Re: Re: [WIP] Performance Improvement by reducing WAL for Update Operation - Mailing list pgsql-hackers

From Heikki Linnakangas
Subject Re: Re: [WIP] Performance Improvement by reducing WAL for Update Operation
Date
Msg-id 50642D6A.5080608@vmware.com
Whole thread Raw
In response to Re: Re: [WIP] Performance Improvement by reducing WAL for Update Operation  (Amit Kapila <amit.kapila@huawei.com>)
Responses Re: Re: [WIP] Performance Improvement by reducing WAL for Update Operation
List pgsql-hackers
On 25.09.2012 18:27, Amit Kapila wrote:
> If you feel it is must to do the comparison, we can do it in same way as we
> identify for HOT?

Yeah. (But as discussed, I think it would be even better to just treat
the old and new tuple as an opaque chunk of bytes, and run them through
a generic delta algorithm).

>    Can you please explain me why you think that after doing encoding doing LZ
> compression on it is better, as already we have reduced the amount of WAL
> for update by only storing changed column information?
>
> a. is it to further reduce the size of WAL
> b. storing diff WAL in some standard format
> c. or does it give any other kind of benefit

Potentially all of those. I don't know if it'd be better or worse, but
my gut feeling is that it would be simpler, and produce even more
compact WAL.

Attached is a simple patch to apply LZ compression to update WAL
records. I modified the LZ compressor so that it can optionally use a
separate "history" data, and the same history data must then be passed
to the decompression function. That makes it work as a pretty efficient
delta encoder, when you use the old tuple as the history data.
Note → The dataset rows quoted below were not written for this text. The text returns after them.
include halt hnondeg hCM hsur hK hne3 hne4 hHN hperf hvan h𝒯sd hP4 hP7a hQ2 hT2 in
/-- **OSR core — opposite-sign reciprocity with a Kummer partner, in the S1 frame currency.**  `n` a square-free product of
Kolyvagin primes of index `≥ M + 1`, `m ∣ n`, `ℓ ∤ n` a Kolyvagin prime of index `≥ M + 1` with place `v`, `dat`/`dup` compatible
data of conductors `n`/`n·ℓ`, `z ∈ H¹_{𝓕(m)}(K, E[2^M])` with the same `τ`-sign `ε` as `c_M(nℓ)`; if `2^a z ∉ ker loc_v`,
`2^b c_M(n) ∉ ker loc_v` and `j + M + t + c₇ ≤ a + b + 1`, then `2^j c_M(nℓ)` is NOT in the Kummer subgroup at some place over a
prime of the seed block `n / m`.  (In OSR's wording: the opposite-sign partner `z` — sign `−u`, `u` the sign of `c_M(n)`, so `−u`
is the sign of `c_M(nℓ)` by the kernel sign law — forces a non-Kummer SEED TERM.)  One-term reciprocity (§1 with `c = m·ℓ`) + P7a
at `v` + Q2-UP at `ℓ` + P4/T2 memberships; no Čebotarev, no P5/P7b/S2.
[cite: Kolyvagin1991MathAnn, §2 Thm. 2.2 (p. 257)] [cite: McCallumLMS1991, §5 Prop. 5.2, Lemma 5.3; §4 Prop. 4.4]
[cite: GrossLMS1991, Prop. 3.7, Prop. 6.2] [cite: Howard2004HeegnerKolyvagin, Thm. 2.1.11] -/
theorem oppositeSignReciprocityAtTwo_core {M m n ℓ a b j : ℕ} {ε : ℤ}
    (dat : KolyvaginHeegnerData Dt β ι n) (dup : KolyvaginHeegnerData Dt β ι (n * ℓ))
    (z : galoisCohomology ((W.baseChange K).torsionGaloisModule ((2 ^ M : ℕ) : ℤ)) 1)
    (v : HeightOneSpectrum (𝓞 K))
    (hM : 1 ≤ M) (hn : Squarefree n)
    (hnK : ∀ q ∈ n.primeFactors, Zhang2014.IsKolyvaginPrime (W.conductorNorm ℤ) W K 2 q ∧
      M + 1 ≤ Zhang2014.kolyvaginIndex W 2 q)
    (hmn : m ∣ n) (hℓK : Zhang2014.IsKolyvaginPrime (W.conductorNorm ℤ) W K 2 ℓ) (hℓn : ¬ ℓ ∣ n)
    (hℓI : M + 1 ≤ Zhang2014.kolyvaginIndex W 2 ℓ) (hv : ((ℓ : ℕ) : 𝓞 K) ∈ v.asIdeal)
    (hε : ε = 1 ∨ ε = -1)
    (hz : z ∈ (selmerF W ((2 ^ M : ℕ) : ℤ) (𝒯 M) (placesDividing K m)).selmerGroup)
    (hzτ : conjAct W τ ((2 ^ M : ℕ) : ℤ) z = ε • z)
    (hdupτ : conjAct W τ ((2 ^ M : ℕ) : ℤ) (dup.kolyvaginClass Nat.prime_two M) =
      ε • dup.kolyvaginClass Nat.prime_two M)
    (hza : ((2 ^ a : ℕ) : ℤ) • z ∉ (W.baseChange K).torsionLocalKer (v.adicCompletion K) ((2 ^ M : ℕ) : ℤ))
    (hcb : ((2 ^ b : ℕ) : ℤ) • dat.kolyvaginClass Nat.prime_two M ∉
      (W.baseChange K).torsionLocalKer (v.adicCompletion K) ((2 ^ M : ℕ) : ℤ))
    (hab : j + M + (t + c₇) ≤ a + b + 1)
    (hσ : ∀ l' ∈ n.primeFactors, ∀ (x : ringClassField K ι n) (x' : ringClassField K ι (n * ℓ)),
      (x : ℂ) = x' → ((dup.σ l' x' : ringClassField K ι (n * ℓ)) : ℂ) = (dat.σ l' x : ℂ))
    (hS : ∀ s ∈ dat.S, ∃ s' ∈ dup.S, ∀ (x : ringClassField K ι n) (x' : ringClassField K ι (n * ℓ)),
      (x : ℂ) = x' → ((s' x' : ringClassField K ι (n * ℓ)) : ℂ) = (s x : ℂ))
    (hS' : ∀ s' ∈ dup.S, ∃ s ∈ dat.S, ∀ (x : ringClassField K ι n) (x' : ringClassField K ι (n * ℓ)),
      (x : ℂ) = x' → ((s' x' : ringClassField K ι (n * ℓ)) : ℂ) = (s x : ℂ))
    (hemb : ∀ (x : ringClassField K ι n) (x' : ringClassField K ι (n * ℓ)), (x : ℂ) = x' →
      dup.emb x' = dat.emb x) :
    ∃ q ∈ (n / m).primeFactors, ∃ w : HeightOneSpectrum (𝓞 K), ((q : ℕ) : 𝓞 K) ∈ w.asIdeal ∧
      ((2 ^ j : ℕ) : ℤ) • dup.kolyvaginClass Nat.prime_two M ∉
        selmerLocalKer (W.baseChange K) (w.adicCompletion K) ((2 ^ M : ℕ) : ℤ) := by
  classical
  -- (0) numerics
  have hn0 : n ≠ 0 := hn.ne_zero
  have hm0 : m ≠ 0 := fun h ↦ hn0 (Nat.eq_zero_of_zero_dvd (h ▸ hmn))
  have hnm0 : n / m ≠ 0 := fun h ↦ hn0 (by rw [← Nat.div_mul_cancel hmn, h, zero_mul])
  have hℓp : ℓ.Prime := hℓK.1
  have hℓ0 : ℓ ≠ 0 := hℓp.ne_zero
  have hℓm : ¬ ℓ ∣ m := fun h ↦ hℓn (h.trans hmn)
  have hN : Squarefree (n * ℓ) :=
    (Nat.squarefree_mul ((Nat.Prime.coprime_iff_not_dvd hℓp).mpr hℓn).symm).mpr ⟨hn, hℓp.squarefree⟩
  have hN0 : n * ℓ ≠ 0 := hN.ne_zero
  have hNpf : (n * ℓ).primeFactors = n.primeFactors ∪ {ℓ} := by
    rw [Nat.primeFactors_mul hn0 hℓ0, hℓp.primeFactors]
  have hNK : ∀ q ∈ (n * ℓ).primeFactors, Zhang2014.IsKolyvaginPrime (W.conductorNorm ℤ) W K 2 q ∧
      M + 1 ≤ Zhang2014.kolyvaginIndex W 2 q := by
    intro q hq
    rw [hNpf, Finset.mem_union, Finset.mem_singleton] at hq
    rcases hq with hq | rfl
    · exact hnK q hq
    · exact ⟨hℓK, hℓI⟩
  have hNK' : ∀ q ∈ (n * ℓ).primeFactors, Zhang2014.IsKolyvaginPrime (W.conductorNorm ℤ) W K 2 q ∧
      M ≤ Zhang2014.kolyvaginIndex W 2 q :=
    fun q hq ↦ ⟨(hNK q hq).1, Nat.le_of_succ_le (hNK q hq).2⟩
  have hNKol : KolyvaginDescent.KolSupp (Zhang2014.IsKolyvaginPrime (W.conductorNorm ℤ) W K 2) (n * ℓ) :=
    ⟨hN, fun q hq ↦ (hNK q hq).1⟩
  have hmℓ0 : m * ℓ ≠ 0 := mul_ne_zero hm0 hℓ0
  have hmℓN : m * ℓ ∣ n * ℓ := Nat.mul_dvd_mul_right hmn ℓ
  -- (1) `2^a z ≠ 0` forces `a < M`; hence `t + j ≤ b`
  have hMz : ((2 ^ M : ℕ) : ℤ) • z = 0 := zsmul_galH1Torsion_eq_zero (W.baseChange K) _ z
  have haM : a < M := by
    by_contra h
    exact hza ((mem_torsionLocalKer_two_pow_iff W M v _).mpr
      (by rw [two_pow_zsmul_eq_zero_of_le_swap (not_lt.mp h) hMz, map_zero]))
  have htjb : t + j ≤ b := by omega
  -- (2) places: `v ∣ m ℓ`, `v ∤ m`, and `v` is the only place of `m ℓ` not over `m`
  have hvm : v ∉ placesDividing K m := by
    rw [mem_placesDividing_iff_natCast_mem hm0, natCast_mem_iff_exists_primeFactor_mem hm0]
    rintro ⟨q, hq, hqv⟩
    have := Summit.BirchSwinnertonDyer.Rank1Residual.JET.Walk.prime_eq_of_natCast_mem v
      (Nat.prime_of_mem_primeFactors hq) hℓp hqv hv
    exact hℓm (this ▸ Nat.dvd_of_mem_primeFactors hq)
  have hvmℓ : v ∈ placesDividing K (m * ℓ) := by
    rw [mem_placesDividing_iff_natCast_mem hmℓ0, Nat.cast_mul]
    exact v.asIdeal.mul_mem_left _ hv
  have hvD : v ∈ placesDividing K (m * ℓ) \ placesDividing K m := Finset.mem_sdiff.mpr ⟨hvmℓ, hvm⟩
  have hDv : ∀ w ∈ placesDividing K (m * ℓ) \ placesDividing K m, w = v := by
    intro w hw
    rw [Finset.mem_sdiff] at hw
    obtain ⟨hw₁, hw₂⟩ := hw
    rw [mem_placesDividing_iff_natCast_mem hmℓ0, natCast_mem_iff_exists_primeFactor_mem hmℓ0] at hw₁
    obtain ⟨q, hq, hqw⟩ := hw₁
    rw [Nat.primeFactors_mul hm0 hℓ0, hℓp.primeFactors, Finset.mem_union, Finset.mem_singleton] at hq
    rcases hq with hq | rfl
    · exact absurd ((mem_placesDividing_iff_natCast_mem hm0 w).mpr
        ((natCast_mem_iff_exists_primeFactor_mem hm0 w).mpr ⟨q, hq, hqw⟩)) hw₂
    · exact Summit.BirchSwinnertonDyer.Rank1Residual.JET.Walk.place_eq_of_natCast_mem_of_isPrime hℓ0
        hℓK.2.2.2.2.1 w v hqw hv
  -- (3) the classes `C' := 2^t c_M(nℓ) ∈ H¹_{𝓕(nℓ)}` (T2 + P4) and `C'' := 2^j C'`
  have hC'F := zsmul_kolyvaginClass_mem_selmerF W Dt β ι 𝒯 (hK := hK) (hP4 := hP4) (hT2 := hT2) dup hNKol hM
    (fun q hq ↦ (hNK q hq).2)
  set C'' := ((2 ^ j : ℕ) : ℤ) • (((2 ^ t : ℕ) : ℤ) • dup.kolyvaginClass Nat.prime_two M) with hC''def
  have hC''N : C'' ∈ (selmerF W ((2 ^ M : ℕ) : ℤ) (𝒯 M) (placesDividing K (n * ℓ))).selmerGroup := by
    rw [hC''def]
    exact AddSubgroup.zsmul_mem _ hC'F _
  have hC''comm : C'' = ((2 ^ t : ℕ) : ℤ) • (((2 ^ j : ℕ) : ℤ) • dup.kolyvaginClass Nat.prime_two M) := by
    rw [hC''def, smul_smul, smul_smul, mul_comm]
  have hC''sign : conjAct W τ ((2 ^ M : ℕ) : ℤ) C'' = ε • C'' := by
    rw [hC''def, map_zsmul, map_zsmul, hdupτ, smul_comm ((2 ^ t : ℕ) : ℤ) ε, smul_comm ((2 ^ j : ℕ) : ℤ) ε]
  -- (4) suppose, for contradiction, that `2^j c_M(nℓ)` is Kummer at every seed place
  by_contra H
  push Not at H
  -- then `C'' ∈ H¹_{𝓕(mℓ)}`
  have hC''F : C'' ∈ (selmerF W ((2 ^ M : ℕ) : ℤ) (𝒯 M) (placesDividing K (m * ℓ))).selmerGroup := by
    refine mem_selmerGroup_selmerF_of_subset W _ (𝒯 M)
      (KolyvaginAtTwo.RegularWalk.placesDividing_subset_of_dvd (K := K) hN0 hmℓN) C'' hC''N fun w hwN hw ↦ ?_
    -- a seed place: `w ∣ q ∣ n / m`
    obtain ⟨q, hq, hqw⟩ := (natCast_mem_iff_exists_primeFactor_mem hN0 w).mp
      ((mem_placesDividing_iff_natCast_mem hN0 w).mp hwN)
    have hqmℓ : ¬ q ∣ m * ℓ := by
      intro hd
      apply hw
      rw [mem_placesDividing_iff_natCast_mem hmℓ0]
      obtain ⟨r, hr⟩ := hd
      rw [hr, Nat.cast_mul]
      exact w.asIdeal.mul_mem_right _ hqw
    have hqp : q.Prime := Nat.prime_of_mem_primeFactors hq
    have hqn : q ∣ n := by
      rw [hNpf, Finset.mem_union, Finset.mem_singleton] at hq
      rcases hq with hq | rfl
      · exact Nat.dvd_of_mem_primeFactors hq
      · exact absurd (Dvd.intro_left m rfl) hqmℓ
    have hqm : ¬ q ∣ m := fun h ↦ hqmℓ (h.mul_right ℓ)
    have hqnm : q ∈ (n / m).primeFactors :=
      Nat.mem_primeFactors.mpr ⟨hqp, ((Nat.Prime.coprime_iff_not_dvd hqp).mpr hqm).dvd_of_dvd_mul_right
        (by rwa [Nat.div_mul_cancel hmn]), hnm0⟩
    have hKum := (mem_selmerLocalKer_two_pow_iff W M w _).mp (H q hqnm w hqw)
    rw [hC''comm]
    exact mem_of_eq_of_mem_swap (AddSubgroup.zsmul_mem _ hKum ((2 ^ t : ℕ) : ℤ))
      (map_zsmul (galoisCohomology.localization ((W.baseChange K).torsionGaloisModule ((2 ^ M : ℕ) : ℤ))
        (Sum.inr w) 1) _ _)
  -- (5) ONE-term reciprocity at `v` (§1 with `c = m ℓ ⊇ m`)
  have hsum := sum_localTatePairing_eq_zero_of_dvd W 2 M (e M) (hμ M) (hadd₁ M) (hadd₂ M) (hgal M) (halt M)
    (hnondeg M) hK hM (inv M) (fun v ↦ ((hperf M) v).1.injective) (hvan M) (𝒯 M) hmℓ0 (Dvd.intro ℓ rfl)
    (h𝒯sd M (m * ℓ)) z C'' hz hC''F
  rw [Finset.sum_eq_single_of_mem v hvD (fun w hw hwv ↦ absurd (hDv w hw) hwv)] at hsum
  -- (6) the inputs of P7a at `v`
  have hzKum : galoisCohomology.localization ((W.baseChange K).torsionGaloisModule ((2 ^ M : ℕ) : ℤ)) (Sum.inr v) 1 z ∈
      (W.baseChange K).kummerSelmerStructure ((2 ^ M : ℕ) : ℤ) (Sum.inr v) := by
    have h := (SelmerStructure.mem_selmerGroup_iff _ z).mp hz (Sum.inr v)
    rwa [selmerF_inr, if_neg hvm] at h
  have hza' : ((2 ^ a : ℕ) : ℤ) • galoisCohomology.localization ((W.baseChange K).torsionGaloisModule
      ((2 ^ M : ℕ) : ℤ)) (Sum.inr v) 1 z ≠ 0 := fun h0 ↦
    hza ((mem_torsionLocalKer_two_pow_iff W M v _).mpr
      ((map_zsmul (galoisCohomology.localization ((W.baseChange K).torsionGaloisModule ((2 ^ M : ℕ) : ℤ))
        (Sum.inr v) 1) _ _).trans h0))
  have hQℓ := hQ2 W hCM K hK hne3 hne4 hHN hsur Dt β ι M hM n ℓ hN hℓp hℓn hNK' dat dup hσ hS hS' hemb v hv
  have hC''b : ((2 ^ (b - t - j) : ℕ) : ℤ) • galoisCohomology.localization ((W.baseChange K).torsionGaloisModule
      ((2 ^ M : ℕ) : ℤ)) (Sum.inr v) 1 C'' ∉ (W.baseChange K).kummerSelmerStructure ((2 ^ M : ℕ) : ℤ) (Sum.inr v) := by
    intro h
    have h1 : ((2 ^ b : ℕ) : ℤ) • dup.kolyvaginClass Nat.prime_two M ∈
        selmerLocalKer (W.baseChange K) (v.adicCompletion K) ((2 ^ M : ℕ) : ℤ) := by
      refine (mem_selmerLocalKer_two_pow_iff W M v _).mpr ?_
      have h2 : ((2 ^ b : ℕ) : ℤ) • dup.kolyvaginClass Nat.prime_two M = ((2 ^ (b - t - j) : ℕ) : ℤ) • C'' := by
        rw [hC''def, smul_smul, smul_smul, ← Nat.cast_mul, ← Nat.cast_mul, ← pow_add, ← pow_add,
          show b - t - j + j + t = b by omega]
      rw [h2]
      exact mem_of_eq_of_mem_swap h (map_zsmul (galoisCohomology.localization
        ((W.baseChange K).torsionGaloisModule ((2 ^ M : ℕ) : ℤ)) (Sum.inr v) 1) _ _)
    exact hcb ((hQℓ b).2.mp ((hQℓ b).1.mp h1))
  -- (7) P7a: the `v`-term is NOT killed by `2^(a + (b-t-j) + 1 - M - c₇)`; but it is zero — contradiction
  have hA := hP7a M ℓ v z C'' ε a (b - t - j) hε hℓK hℓI hv hzτ hC''sign hzKum hza' hC''b (by omega)
  exact hA (by rw [hsum, smul_zero])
I ran some performance tests with the modified version of pgbench that
you posted earlier:

Current PostgreSQL master
-------------------------

tps = 941.601924 (excluding connections establishing)
  pg_xlog_location_diff
-----------------------
              721227944

pglz_wal_update_records.patch
-----------------------------

tps = 1039.792527 (excluding connections establishing)
  pg_xlog_location_diff
-----------------------
              419395208

pglz_wal_update_records.patch, COMPRESS_ONLY
--------------------------------------------

tps = 1009.682002 (excluding connections establishing)
  pg_xlog_location_diff
-----------------------
              422505104


Amit's wal_update_changes_hot_update.patch
------------------------------------------

tps = 1092.703883 (excluding connections establishing)
  pg_xlog_location_diff
-----------------------
              436031544


The COMPRESS_ONLY result is with the attached patch, but it just uses LZ
to compress the new tuple, without taking advantage of the old tuple.
The pg_xlog_location_diff value is the amount of WAL generated during
the pgbench run. Attached is also the shell script I used to run these
tests.

The conclusion is that there isn't very much difference among the
patches. They all squeeze the WAL to about the same size, and the
increase in TPS is roughly the same.

I think more performance testing is required. The modified pgbench test
isn't necessarily very representative of a real-life application. The
gain (or loss) of this patch is going to depend a lot on how many
columns are updated, and in what ways. Need to test more scenarios, with
many different database schemas.

The LZ approach has the advantage that it can take advantage of all
kinds of similarities between old and new tuple. For example, if you
swap the values of two columns, LZ will encode that efficiently. Or if
you insert a character in the middle of a long string. On the flipside,
it's probably more expensive. Then again, you have to do a memcmp() to
detect which columns have changed with your approach, and that's not
free either. That was not yet included in the patch version I tested.
Another consideration is that when you compress the record more, you
have less data to calculate CRC for. CRC calculation tends to be quite
expensive, so even quite aggressive compression might be a win. Yet
another consideration is that the compression/encoding is done while
holding a lock on the buffer. For the sake of concurrency, you want to
keep the duration the lock is held as short as possible.